• _How to complete this task_:
The data beneath this task is to be duplicated exactly, in its entirety.

'''

import Mathlib
import HarnessLib
import HarnessLib.Audit
import Summits.MatrixMultiplication.Statement
import Literature.Computability.QuantumComplexity.StabilizerRank
import Literature.Computability.AlgebraicComplexity.MatrixMultiplicationExponent
import Literature.Computability.AlgebraicComplexity.StabilizerTensorRank
import Literature.Computability.AlgebraicComplexity.FlatteningBound
import Literature.Computability.AlgebraicComplexity.TensorRankFactsProofs
import HarnessLib.Audit.Status.Attr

'''

• _Your response_:
import Mathlib
import HarnessLib
import HarnessLib.Audit
import Summits.MatrixMultiplication.Statement
import Literature.Computability.QuantumComplexity.StabilizerRank
import Literature.Computability.AlgebraicComplexity.MatrixMultiplicationExponent
import Literature.Computability.AlgebraicComplexity.StabilizerTensorRank
import Literature.Computability.AlgebraicComplexity.FlatteningBound
import Literature.Computability.AlgebraicComplexity.TensorRankFactsProofs
import HarnessLib.Audit.Status.Attr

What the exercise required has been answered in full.